(Given information begins)

/-- **the signed palindromes `E_a + (−1)^a E_{n−a}` for `2a < n`, together with the middle spike when `a = n/2` is even, are linearly independent** (`2 ≠ 0`; pivot `1` or `2` at `a`). -/
theorem linearIndependent_spike_add_sign_rev (h2 : (2 : K) ≠ 0) :
    LinearIndependent K fun a : {a : Fin (n + 1) // 2 * (a : ℕ) < n ∨ (2 * (a : ℕ) = n ∧ (a : ℕ) % 2 = 0)} =>
      spikeBasis K n a + (-1 : K) ^ ((a : Fin (n + 1)) : ℕ) • spikeBasis K n (Fin.rev (a : Fin (n + 1))) := by
  classical
  refine linearIndependent_of_repr_pivot K (I := fun a : Fin (n + 1) => 2 * (a : ℕ) < n ∨ (2 * (a : ℕ) = n ∧ (a : ℕ) % 2 = 0)) _ 0 (fun a b hb => ?_) fun a => ?_
  · rw [map_add, map_smul, Finsupp.add_apply, Finsupp.smul_apply, Basis.repr_self, Basis.repr_self, Finsupp.single_apply, Finsupp.single_apply, if_neg, if_neg, smul_zero, add_zero]
    · intro e; rw [← e, Fin.val_rev] at hb; have := a.2; omega
    · intro e; rw [← e] at hb; omega
  · refine ⟨(a : Fin (n + 1)), by omega, ?_⟩
    rw [map_add, map_smul, Finsupp.add_apply, Finsupp.smul_apply, Basis.repr_self, Basis.repr_self, Finsupp.single_eq_same, Finsupp.single_apply, smul_eq_mul]
    by_cases e : Fin.rev (a : Fin (n + 1)) = (a : Fin (n + 1))
    · have hev : Even (((a : Fin (n + 1))) : ℕ) := by
        have h := congrArg Fin.val e; rw [Fin.val_rev] at h; have := a.2; exact Nat.even_iff.mpr (by omega)
      rw [if_pos e, hev.neg_one_pow, mul_one, ← two_mul, mul_one]; exact h2
    · rw [if_neg e, mul_zero, add_zero]; exact one_ne_zero
import Summits.MatrixMultiplication.MatrixMultiplication.Theorems.SnLevelDesigns.Negative.DeadCorners
import Summits.MatrixMultiplication.MatrixMultiplication.Theorems.SnLevelDesigns.Negative.DimensionWalls

/-!
# `SnLevelDesigns` (crux stmt-MatrixMultiplication-7613, route `LevelGradedCohnUmans`):
# the `(ℤ/2)^{k+1}`-coset obstruction (negative-side support, refuter cdisprove seat)

Sorry-free.  `exists_coset_point_not_mem_quot`: if `X, Y, Z ⊆ 𝔖ₙ` are `k`-token separated
(`Sep n k X Y Z`, the crux's clause) and `K = ⟨swap (a i) (b i) : i = 0..k⟩` is generated by `k+1`
transpositions with pairwise disjoint supports, then through every target point `x₀⁻¹ z₀`
(`x₀ ∈ X`, `z₀ ∈ Z`) the coset `x₀⁻¹ z₀ K` leaves the quotient set `Q = X⁻¹ Y Y⁻¹ Z`.
(Consequences: `X` and `Z` contain no left coset of a conjugate of `K`; `YY⁻¹ ⊉ K'` for every
conjugate `K'`.)  Engine: `sum_coset_sign_mul_tokenFn` — the signed sum of any `k`-token functional
over any coset `g₀K` vanishes (every index map `p : [k] → [n]` misses one of the `k+1` supports,
`exists_pair_disjoint_range`, and right multiplication by that transposition preserves the fibre
`{g ∘ p = q}` and the coset while flipping the sign); on `Q` the separator is `δ_{x₀⁻¹z₀}`, whose
signed sum over the coset is `±1`.  The case `K ⊇` "everything" is `CoveringWall.lean`.
-/

namespace Summit.MatrixMultiplication.MatrixMultiplication.Theorems.SnLevelDesigns.Negative

open scoped BigOperators

noncomputable section

/-! ## The `(ℤ/2)^{k+1}`-coset obstruction (sharpest local certificate)

For `K = ⟨k+1 pairwise disjoint transpositions⟩` every `k`-token functional `f` satisfies
`∑_{κ ∈ K} sgn(g₀κ) f(g₀κ) = 0` for every `g₀` (each index map `p : [k] → [n]` misses one of the
`k+1` transposition supports — pigeonhole — and right multiplication by that transposition
preserves the fibre `{g ∘ p = q}` and the coset, flipping the sign).  Hence a `k`-token separated
triple has, for every target `(x₀, z₀)` and every such `K`, some `κ ∈ K` with `x₀⁻¹ z₀ κ ∉ Q`:
NO COSET `gK ⊆ Q = X⁻¹YY⁻¹Z` THROUGH A POINT OF `X⁻¹Z`.  In particular (taking `y = y'`,
resp. `x = x₀`): `X` and `Z` contain no left coset of a conjugate of `K`, and `YY⁻¹ ⊉ K'` for every
conjugate `K'` (dense or "generic" sets fail this; rigid sets such as sharply `t`-transitive-like
families pass it). -/

/-- Pigeonhole: `k + 1` pairwise disjoint pairs cannot all meet a set of size `≤ k`. -/
theorem exists_pair_disjoint_range {n k : ℕ} (a b : Fin (k + 1) → Fin n)
    (ha : Function.Injective a) (hb : Function.Injective b) (hab : ∀ i j, a i ≠ b j)
    (p : Fin k → Fin n) : ∃ i, (∀ t, p t ≠ a i) ∧ (∀ t, p t ≠ b i) := by
  classical
  by_contra hno
  push Not at hno
  set R := Finset.univ.image p with hR
  have hRcard : R.card ≤ k := by
    calc R.card ≤ (Finset.univ : Finset (Fin k)).card := Finset.card_image_le
      _ = k := by simp
  -- every `i` has a witness point of its pair inside `R`
  let w : Fin (k + 1) → Fin n := fun i => if a i ∈ R then a i else b i
  have hw : ∀ i, w i ∈ R := by
    intro i
    by_cases hai : a i ∈ R
    · simp [w, hai]
    · simp only [w, if_neg hai]
      obtain h1 | h1 := Classical.em (∀ t, p t ≠ a i)
      · obtain ⟨t, ht⟩ := hno i h1
        exact Finset.mem_image.mpr ⟨t, Finset.mem_univ _, ht⟩
      · push Not at h1
        obtain ⟨t, ht⟩ := h1
        exact absurd (Finset.mem_image.mpr ⟨t, Finset.mem_univ _, ht⟩) hai
  have hlt : R.card < (Finset.univ : Finset (Fin (k + 1))).card := by simp; omega
  obtain ⟨i, -, j, -, hij, hwij⟩ := Finset.exists_ne_map_eq_of_card_lt_of_maps_to hlt
    (fun i _ => hw i)
  -- the pairs are disjoint
  apply hij
  simp only [w] at hwij
  split_ifs at hwij with h1 h2 h2
  · exact ha hwij
  · exact absurd hwij (hab i j)
  · exact absurd hwij.symm (hab j i)
  · exact hb hwij

open scoped Classical in
/-- The signed sum of a `k`-token functional over any coset `g₀ K`,
`K = ⟨swap (a i) (b i) : i ≤ k⟩` with disjoint supports, vanishes. -/
theorem sum_coset_sign_mul_tokenFn {n k : ℕ} (a b : Fin (k + 1) → Fin n)
    (ha : Function.Injective a) (hb : Function.Injective b) (hab : ∀ i j, a i ≠ b j)
    (c : (Fin k → Fin n) → (Fin k → Fin n) → ℂ) (g₀ : Equiv.Perm (Fin n)) :
    ∑ κ : Subgroup.closure (Set.range fun i => Equiv.swap (a i) (b i)),
      ((Equiv.Perm.sign (g₀ * (κ : Equiv.Perm (Fin n))) : ℤ) : ℂ) *
        tokenFn c (g₀ * (κ : Equiv.Perm (Fin n))) = 0 := by
  set K := Subgroup.closure (Set.range fun i => Equiv.swap (a i) (b i)) with hK
  unfold tokenFn
  simp_rw [Finset.mul_sum]
  rw [Finset.sum_comm]
  refine Finset.sum_eq_zero fun p _ => ?_
  obtain ⟨i, hpa, hpb⟩ := exists_pair_disjoint_range a b ha hb hab p
  have hτK : Equiv.swap (a i) (b i) ∈ K := Subgroup.subset_closure ⟨i, rfl⟩
  set τ : K := ⟨Equiv.swap (a i) (b i), hτK⟩ with hτ
  have haibi : a i ≠ b i := hab i i
  set F : K → ℂ := fun κ => ((Equiv.Perm.sign (g₀ * (κ : Equiv.Perm (Fin n))) : ℤ) : ℂ) *
    c p (⇑(g₀ * (κ : Equiv.Perm (Fin n))) ∘ p) with hF
  have hreindex : ∑ κ, F κ = ∑ κ, F (κ * τ) :=
    (Fintype.sum_equiv (Equiv.mulRight τ) (fun κ => F (κ * τ)) F (fun κ => rfl)).symm
  have hflip : ∀ κ : K, F (κ * τ) = - F κ := by
    intro κ
    have hcoe : ((κ * τ : K) : Equiv.Perm (Fin n)) = (κ : Equiv.Perm (Fin n)) * Equiv.swap (a i) (b i) := rfl
    have hcomp : (⇑(g₀ * ((κ : Equiv.Perm (Fin n)) * Equiv.swap (a i) (b i))) ∘ p : Fin k → Fin n)
        = ⇑(g₀ * (κ : Equiv.Perm (Fin n))) ∘ p := by
      funext t
      simp [Equiv.swap_apply_of_ne_of_ne (hpa t) (hpb t)]
    have hsign : ((Equiv.Perm.sign (g₀ * ((κ : Equiv.Perm (Fin n)) * Equiv.swap (a i) (b i))) : ℤ) : ℂ)
        = - ((Equiv.Perm.sign (g₀ * (κ : Equiv.Perm (Fin n))) : ℤ) : ℂ) := by
      rw [← mul_assoc, Equiv.Perm.sign_mul, Equiv.Perm.sign_swap haibi]
      push_cast; ring
    simp only [hF, hcoe]
    rw [hcomp, hsign, neg_mul]
  have hS : ∑ κ, F κ = - ∑ κ, F κ := by
    conv_lhs => rw [hreindex]
    rw [← Finset.sum_neg_distrib]
    exact Finset.sum_congr rfl fun κ _ => hflip κ
  have h0 : ∑ κ, F κ = 0 := by
    have h2 : (2 : ℂ) * ∑ κ, F κ = 0 := by rw [two_mul]; nth_rewrite 1 [hS]; ring
    exact (mul_eq_zero.mp h2).resolve_left two_ne_zero
  simpa [hF] using h0

/-- **Coset obstruction.** A `k`-token separated triple has, through every target point
`x₀⁻¹z₀` and for every `K = ⟨k+1 disjoint transpositions⟩`, a point `x₀⁻¹ z₀ κ`, `κ ∈ K`, outside
the quotient set `X⁻¹ Y Y⁻¹ Z`. -/
theorem exists_coset_point_not_mem_quot {n k : ℕ} {X Y Z : Finset (Equiv.Perm (Fin n))}
    (h : Sep n k X Y Z) (a b : Fin (k + 1) → Fin n)
    (ha : Function.Injective a) (hb : Function.Injective b) (hab : ∀ i j, a i ≠ b j)
    {x₀ : Equiv.Perm (Fin n)} (hx₀ : x₀ ∈ X) {z₀ : Equiv.Perm (Fin n)} (hz₀ : z₀ ∈ Z) :
    ∃ κ ∈ Subgroup.closure (Set.range fun i => Equiv.swap (a i) (b i)),
      ∀ x ∈ X, ∀ y ∈ Y, ∀ y' ∈ Y, ∀ z ∈ Z, x⁻¹ * y * y'⁻¹ * z ≠ x₀⁻¹ * z₀ * κ := by
  classical
  set K := Subgroup.closure (Set.range fun i => Equiv.swap (a i) (b i)) with hK
  by_contra hall
  push Not at hall
  obtain ⟨c, hc⟩ := h x₀ hx₀ z₀ hz₀
  -- on the coset the separator is the indicator of `κ = 1`
  have hf : ∀ κ : K, tokenFn c (x₀⁻¹ * z₀ * (κ : Equiv.Perm (Fin n))) = if κ = 1 then 1 else 0 := by
    intro κ
    obtain ⟨x, hx, y, hy, y', hy', z, hz, hg⟩ := hall κ κ.2
    have hval := hc x hx y hy y' hy' z hz
    change tokenFn c (x⁻¹ * y * y'⁻¹ * z) = _ at hval
    rw [hg] at hval
    rw [hval]
    by_cases hcond : x = x₀ ∧ y = y' ∧ z = z₀
    · obtain ⟨rfl, rfl, rfl⟩ := hcond
      have hκ : (κ : Equiv.Perm (Fin n)) = 1 := by
        have : x⁻¹ * y * y⁻¹ * z = x⁻¹ * z := by group
        rw [this] at hg
        exact mul_left_cancel (a := x⁻¹ * z) (by rw [mul_one]; exact hg.symm)
      rw [if_pos ⟨rfl, rfl, rfl⟩, if_pos (Subtype.ext hκ)]
    · rw [if_neg hcond]
      by_cases hκ : κ = 1
      · -- the target quadruple `(x₀, y, y, z₀)` also produces this point, with value 1
        have hval' := hc x₀ hx₀ y hy y hy z₀ hz₀
        change tokenFn c (x₀⁻¹ * y * y⁻¹ * z₀) = _ at hval'
        rw [if_pos ⟨rfl, rfl, rfl⟩] at hval'
        have : x₀⁻¹ * y * y⁻¹ * z₀ = x₀⁻¹ * z₀ * (κ : Equiv.Perm (Fin n)) := by
          rw [hκ, Subgroup.coe_one, mul_one]; group
        rw [this, hval, if_neg hcond] at hval'
        exact absurd hval' zero_ne_one
      · rw [if_neg hκ]
  have hsum := sum_coset_sign_mul_tokenFn a b ha hb hab c (x₀⁻¹ * z₀)
  simp_rw [hf, mul_ite, mul_one, mul_zero, Finset.sum_ite_eq', Finset.mem_univ, if_true] at hsum
  have hunit : ((Equiv.Perm.sign (x₀⁻¹ * z₀ * ((1 : K) : Equiv.Perm (Fin n))) : ℤ) : ℂ) ≠ 0 := by
    rcases Int.units_eq_one_or (Equiv.Perm.sign (x₀⁻¹ * z₀ * ((1 : K) : Equiv.Perm (Fin n)))) with h1 | h1 <;>
      (rw [h1]; simp)
  exact hunit hsum

end

end Summit.MatrixMultiplication.MatrixMultiplication.Theorems.SnLevelDesigns.Negative
import Literature.Probability.LatticeModels.LatticeGreenFunction
import Literature.Probability.LatticeModels.SRWHeatKernel1D
import Mathlib.MeasureTheory.Integral.Pi
import Mathlib.MeasureTheory.Integral.Prod
import Mathlib.Analysis.SpecialFunctions.ImproperIntegrals
import Mathlib.MeasureTheory.Integral.ExpDecay
import HarnessLib

/-!
# The heat-kernel representation of the lattice Green function of `ℤ^d`

Topic `Probability/LatticeModels`, companion of `LatticeGreenFunction.lean` (the Green function
`latticeGreen x = ∫_{[-π,π]^d} cos(p·x)/ε(p) dp/(2π)^d`, `ε(p) = Σᵢ(1 - cos pᵢ)`, `d ≥ 3`) and of
`SRWHeatKernel1D.lean` (the one-dimensional heat kernel
`srwHeatKernel t m = q_t(m) = (1/2π)∫_{-π}^{π} cos(km)e^{-t(1-cos k)} dk`). PROVED here:

* `setIntegral_cos_mul_exp_eq_prod` — the PRODUCT STRUCTURE of the heat kernel of `ε`:
  `∫_{[-π,π]^d} cos(p·x) e^{-tε(p)} dp = (2π)^d ∏ᵢ q_t(xᵢ)` (the integrand is the real part of
  `∏ᵢ e^{ipᵢxᵢ}e^{-t(1 - cos pᵢ)}`; Fubini over the coordinates);
* `latticeGreen_eq_integral_prod_srwHeatKernel` — **`G(x)/d = latticeGreen x = ∫₀^∞ ∏ᵢ q_t(xᵢ) dt`**
  for `d ≥ 3`, with the integrability of `t ↦ ∏ᵢ q_t(xᵢ)` on `(0,∞)`: `1/ε(p) = ∫₀^∞ e^{-tε(p)} dt`
  for `p ≠ 0` and Fubini on `[-π,π]^d × (0,∞)`, legitimate because the absolute double integral is
  `∫ dp/ε(p) < ∞` (`integrable_indicator_inv_dispersion`, `d ≥ 3`).

In words: `d · latticeGreen` is the Green function `∫₀^∞ p_t(0,x) dt` of the continuous-time
simple random walk on `ℤ^d` whose coordinates are independent one-dimensional walks (the
time-honoured route to Pólya-type computations); this representation feeds the asymptotics of
`LatticeGreenAsymptotics.lean`.

## References

* G. F. Lawler, V. Limic, *Random Walk: A Modern Introduction*, CUP 2010, §4.3 (Green function as
  time integral of the heat kernel; continuous-time walk) [LawlerLimic2010].
* T. Hara, Ann. Probab. 36 (2008) 530–593, §2.1 (2.1)–(2.2): the same representation
  `C(x) = ∫₀^∞ I_t(x) dt` for general kernels [Hara2008].
-/

noncomputable section

open MeasureTheory Set Filter
open scoped Real Topology BigOperators

namespace Literature.Probability.LatticeModels

variable {d : ℕ}

/-! ### The product structure of the heat kernel -/

/-- The product of the one-dimensional integrands is `e^{i p·x - tε(p)}`; its real part is
`cos(p·x) e^{-tε(p)}`. [folklore] -/
theorem prod_srwHeatIntegrand_re (t : ℝ) (x : Site d) (p : Fin d → ℝ) :
    (∏ i, srwHeatIntegrand t (x i) (p i)).re =
      Real.cos (∑ i, p i * (x i : ℝ)) * Real.exp (-(t * dispersion p)) := by
  have hprod : ∏ i, srwHeatIntegrand t (x i) (p i) =
      Complex.exp (∑ i, (Complex.I * (p i : ℂ) * (x i : ℂ) - (t : ℂ) * (1 - Complex.cos (p i)))) := by
    rw [Complex.exp_sum]
    refine Finset.prod_congr rfl fun i _ => ?_
    unfold srwHeatIntegrand
    rw [← Complex.exp_add]
    ring_nf
  rw [hprod, Complex.exp_re]
  have hre : (∑ i, (Complex.I * (p i : ℂ) * (x i : ℂ) - (t : ℂ) * (1 - Complex.cos (p i)))).re =
      -(t * dispersion p) := by
    rw [Complex.re_sum, dispersion, Finset.mul_sum, ← Finset.sum_neg_distrib]
    refine Finset.sum_congr rfl fun i _ => ?_
    simp [Complex.mul_re, Complex.cos_ofReal_re, Complex.cos_ofReal_im]
  have him : (∑ i, (Complex.I * (p i : ℂ) * (x i : ℂ) - (t : ℂ) * (1 - Complex.cos (p i)))).im =
      ∑ i, p i * (x i : ℝ) := by
    rw [Complex.im_sum]
    refine Finset.sum_congr rfl fun i _ => ?_
    simp [Complex.mul_im, Complex.cos_ofReal_re, Complex.cos_ofReal_im]
  rw [hre, him, mul_comm]

/-- The complex product integrand is continuous in `p`. [folklore] -/
theorem continuous_prod_srwHeatIntegrand (t : ℝ) (x : Site d) :
    Continuous fun p : Fin d → ℝ => ∏ i, srwHeatIntegrand t (x i) (p i) := by
  refine continuous_finsetProd _ fun i _ => ?_
  exact (differentiable_srwHeatIntegrand t (x i)).continuous.comp
    (Complex.continuous_ofReal.comp (continuous_apply i))

/-- The Brillouin zone as a product of intervals, at the level of measures:
`vol|_{[-π,π]^d} = ⊗ᵢ vol|_{[-π,π]}`. [folklore] -/
theorem volume_restrict_brillouin (d : ℕ) :
    (volume : Measure (Fin d → ℝ)).restrict (brillouin d) =
      Measure.pi fun _ : Fin d => (volume : Measure ℝ).restrict (Icc (-π) π) := by
  unfold brillouin
  rw [volume_pi, Measure.restrict_pi_pi]

/-- Fubini over the coordinates: `∫_{[-π,π]^d} ∏ᵢ F_{t,xᵢ}(pᵢ) dp = ∏ᵢ 2π q_t(xᵢ)`. [folklore] -/
theorem setIntegral_prod_srwHeatIntegrand (t : ℝ) (x : Site d) :
    ∫ p in brillouin d, ∏ i, srwHeatIntegrand t (x i) (p i) =
      ∏ i, ((2 * π * srwHeatKernel t (x i) : ℝ) : ℂ) := by
  have hle : (-π : ℝ) ≤ π := by linarith [Real.pi_pos]
  rw [volume_restrict_brillouin,
    integral_fintype_prod_eq_prod (f := fun i (k : ℝ) => srwHeatIntegrand t (x i) k)]
  refine Finset.prod_congr rfl fun i _ => ?_
  rw [← integral_srwHeatIntegrand, intervalIntegral.integral_of_le hle, integral_Icc_eq_integral_Ioc]

/-- **Product structure of the heat kernel of `ε`**:
`∫_{[-π,π]^d} cos(p·x) e^{-tε(p)} dp = (2π)^d ∏ᵢ q_t(xᵢ)`. [folklore] -/
theorem setIntegral_cos_mul_exp_eq_prod (t : ℝ) (x : Site d) :
    ∫ p in brillouin d, Real.cos (∑ i, p i * (x i : ℝ)) * Real.exp (-(t * dispersion p)) =
      (2 * π) ^ d * ∏ i, srwHeatKernel t (x i) := by
  have hint : Integrable (fun p : Fin d → ℝ => ∏ i, srwHeatIntegrand t (x i) (p i))
      (volume.restrict (brillouin d)) :=
    (continuous_prod_srwHeatIntegrand t x).continuousOn.integrableOn_compact (isCompact_brillouin d)
  have hre := integral_re hint
  simp only [RCLike.re_to_complex] at hre
  simp_rw [prod_srwHeatIntegrand_re] at hre
  rw [hre, setIntegral_prod_srwHeatIntegrand, ← Complex.ofReal_prod, Complex.ofReal_re,
    Finset.prod_mul_distrib, Finset.prod_const, Finset.card_univ, Fintype.card_fin]

/-! ### The heat-kernel representation -/

/-- `∫₀^∞ e^{-tw} dt = w⁻¹` for `w > 0`, with integrability. [folklore] -/
theorem integral_exp_neg_mul_Ioi' {w : ℝ} (hw : 0 < w) :
    IntegrableOn (fun t : ℝ => Real.exp (-(t * w))) (Ioi 0) ∧
      ∫ t in Ioi (0 : ℝ), Real.exp (-(t * w)) = w⁻¹ := by
  have he : (fun t : ℝ => Real.exp (-(t * w))) = fun t => Real.exp (-w * t) := by
    funext t; ring_nf
  rw [he]
  refine ⟨exp_neg_integrableOn_Ioi 0 hw, ?_⟩
  rw [integral_exp_mul_Ioi (by linarith : -w < 0)]
  simp [neg_div, div_neg]  -- `-e^0/(-w) = w⁻¹`

/-- **The heat-kernel representation of the lattice Green function** (`d ≥ 3`):
`latticeGreen x = ∫₀^∞ ∏ᵢ q_t(xᵢ) dt`, the integrand being integrable on `(0, ∞)`. Proof:
`1/ε(p) = ∫₀^∞ e^{-tε(p)}dt` for `p ∈ [-π,π]^d ∖ {0}`; Fubini–Tonelli on `[-π,π]^d × (0,∞)` for
`cos(p·x)e^{-tε(p)}`, dominated by `e^{-tε(p)}` whose double integral is `∫dp/ε(p) < ∞`; then the
product structure `setIntegral_cos_mul_exp_eq_prod`. (The Green function as the time integral of
the continuous-time transition kernel: cf. Lawler–Limic 2010, §4.3; Hara 2008, (2.1).) [folklore] -/
theorem latticeGreen_eq_integral_prod_srwHeatKernel (hd : 3 ≤ d) (x : Site d) :
    IntegrableOn (fun t : ℝ => ∏ i, srwHeatKernel t (x i)) (Ioi 0) ∧
      latticeGreen x = ∫ t in Ioi (0 : ℝ), ∏ i, srwHeatKernel t (x i) := by
  set μ : Measure (Fin d → ℝ) := volume.restrict (brillouin d) with hμ
  set ν : Measure ℝ := volume.restrict (Ioi (0 : ℝ)) with hν
  set θ : (Fin d → ℝ) → ℝ := fun p => ∑ i, p i * (x i : ℝ) with hθ
  set F : (Fin d → ℝ) × ℝ → ℝ := fun q => Real.cos (θ q.1) * Real.exp (-(q.2 * dispersion q.1)) with hF
  set G : (Fin d → ℝ) × ℝ → ℝ := fun q => Real.exp (-(q.2 * dispersion q.1)) with hG
  have hθc : Continuous θ := by simp only [hθ]; fun_prop
  have hεc : Continuous (dispersion : (Fin d → ℝ) → ℝ) := continuous_dispersion d
  have hG_cont : Continuous G :=
    Real.continuous_exp.comp ((continuous_snd.mul (hεc.comp continuous_fst)).neg)
  have hF_cont : Continuous F := (Real.continuous_cos.comp (hθc.comp continuous_fst)).mul hG_cont
  have hF_meas : AEStronglyMeasurable F (μ.prod ν) := hF_cont.aestronglyMeasurable
  have hG_meas : AEStronglyMeasurable G (μ.prod ν) := hG_cont.aestronglyMeasurable
  -- `ε > 0` almost everywhere on the Brillouin zone
  have hB : MeasurableSet (brillouin d) := measurableSet_brillouin d
  haveI : Nonempty (Fin d) := ⟨⟨0, by omega⟩⟩
  have hε_pos : ∀ᵐ p ∂μ, 0 < dispersion p := by
    have h_ne : ∀ᵐ p ∂μ, p ≠ (0 : Fin d → ℝ) := by
      have h0 : μ {(0 : Fin d → ℝ)} = 0 := by
        rw [hμ, Measure.restrict_apply (measurableSet_singleton 0)]
        exact measure_mono_null Set.inter_subset_left (measure_singleton 0)
      filter_upwards [measure_eq_zero_iff_ae_notMem.1 h0] with p hp
      simpa using hp
    filter_upwards [ae_restrict_mem hB, h_ne] with p hp hp0
    exact dispersion_pos_of_mem_brillouin hp hp0
  -- the `t`-integrals for fixed `p`
  have hGp : ∀ p, 0 < dispersion p →
      Integrable (fun t => G (p, t)) ν ∧ ∫ t, G (p, t) ∂ν = (dispersion p)⁻¹ :=
    fun p hp => integral_exp_neg_mul_Ioi' hp
  -- integrability of `G` on the product: the absolute double integral is `∫ dp/ε(p)`
  have hinv : IntegrableOn (fun p : Fin d → ℝ => (dispersion p)⁻¹) (brillouin d) := by
    have h := (integrable_indicator_iff hB).1 (integrable_indicator_inv_dispersion d hd)
    exact h.congr (Eventually.of_forall fun p => one_div _)
  have hGint : Integrable G (μ.prod ν) := by
    rw [integrable_prod_iff hG_meas]
    refine ⟨?_, ?_⟩
    · filter_upwards [hε_pos] with p hp using (hGp p hp).1
    · refine (hinv.congr ?_)
      filter_upwards [hε_pos] with p hp
      rw [← (hGp p hp).2]
      refine integral_congr_ae (Eventually.of_forall fun t => ?_)
      simp only [hG, Real.norm_eq_abs, Real.abs_exp]
  have hFint : Integrable F (μ.prod ν) := by
    refine hGint.mono hF_meas (Eventually.of_forall fun q => ?_)
    simp only [hF, hG, Real.norm_eq_abs, abs_mul, Real.abs_exp]
    exact mul_le_of_le_one_left (Real.exp_pos _).le (Real.abs_cos_le_one _)
  -- the inner `p`-integral for fixed `t` is the product of heat kernels
  have hinner : ∀ t : ℝ, ∫ p, F (p, t) ∂μ = (2 * π) ^ d * ∏ i, srwHeatKernel t (x i) := by
    intro t
    simp only [hF, hθ, hμ]
    exact setIntegral_cos_mul_exp_eq_prod t x
  have h2π : (0 : ℝ) < (2 * π) ^ d := by positivity
  refine ⟨?_, ?_⟩
  · -- integrability of `t ↦ ∏ q_t(xᵢ)`
    have h := hFint.integral_prod_right
    have h' : Integrable (fun t => ((2 * π) ^ d)⁻¹ * ∫ p, F (p, t) ∂μ) ν := h.const_mul _
    refine (h'.congr (Eventually.of_forall fun t => ?_))
    simp only [hinner]
    field_simp
  · -- the representation
    have hG1 : latticeGreen x = (∫ p, ∫ t, F (p, t) ∂ν ∂μ) / (2 * π) ^ d := by
      unfold latticeGreen
      congr 1
      refine integral_congr_ae ?_
      filter_upwards [hε_pos] with p hp
      simp only [hF]
      rw [integral_const_mul, (hGp p hp).2, div_eq_mul_inv]
    rw [hG1, integral_integral_swap hFint]
    simp_rw [hinner]
    rw [integral_const_mul]
    field_simp

end Literature.Probability.LatticeModels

(Given information ends)

» **Activity**:
In your answer, include only the lines above starting at the line that holds "exact (mul_eq_zero.mp h2).resolve_left" and ending at the line that holds "has, through every target point", copied exactly.

» **Task response**:
    exact (mul_eq_zero.mp h2).resolve_left two_ne_zero
  simpa [hF] using h0

/-- **Coset obstruction.** A `k`-token separated triple has, through every target point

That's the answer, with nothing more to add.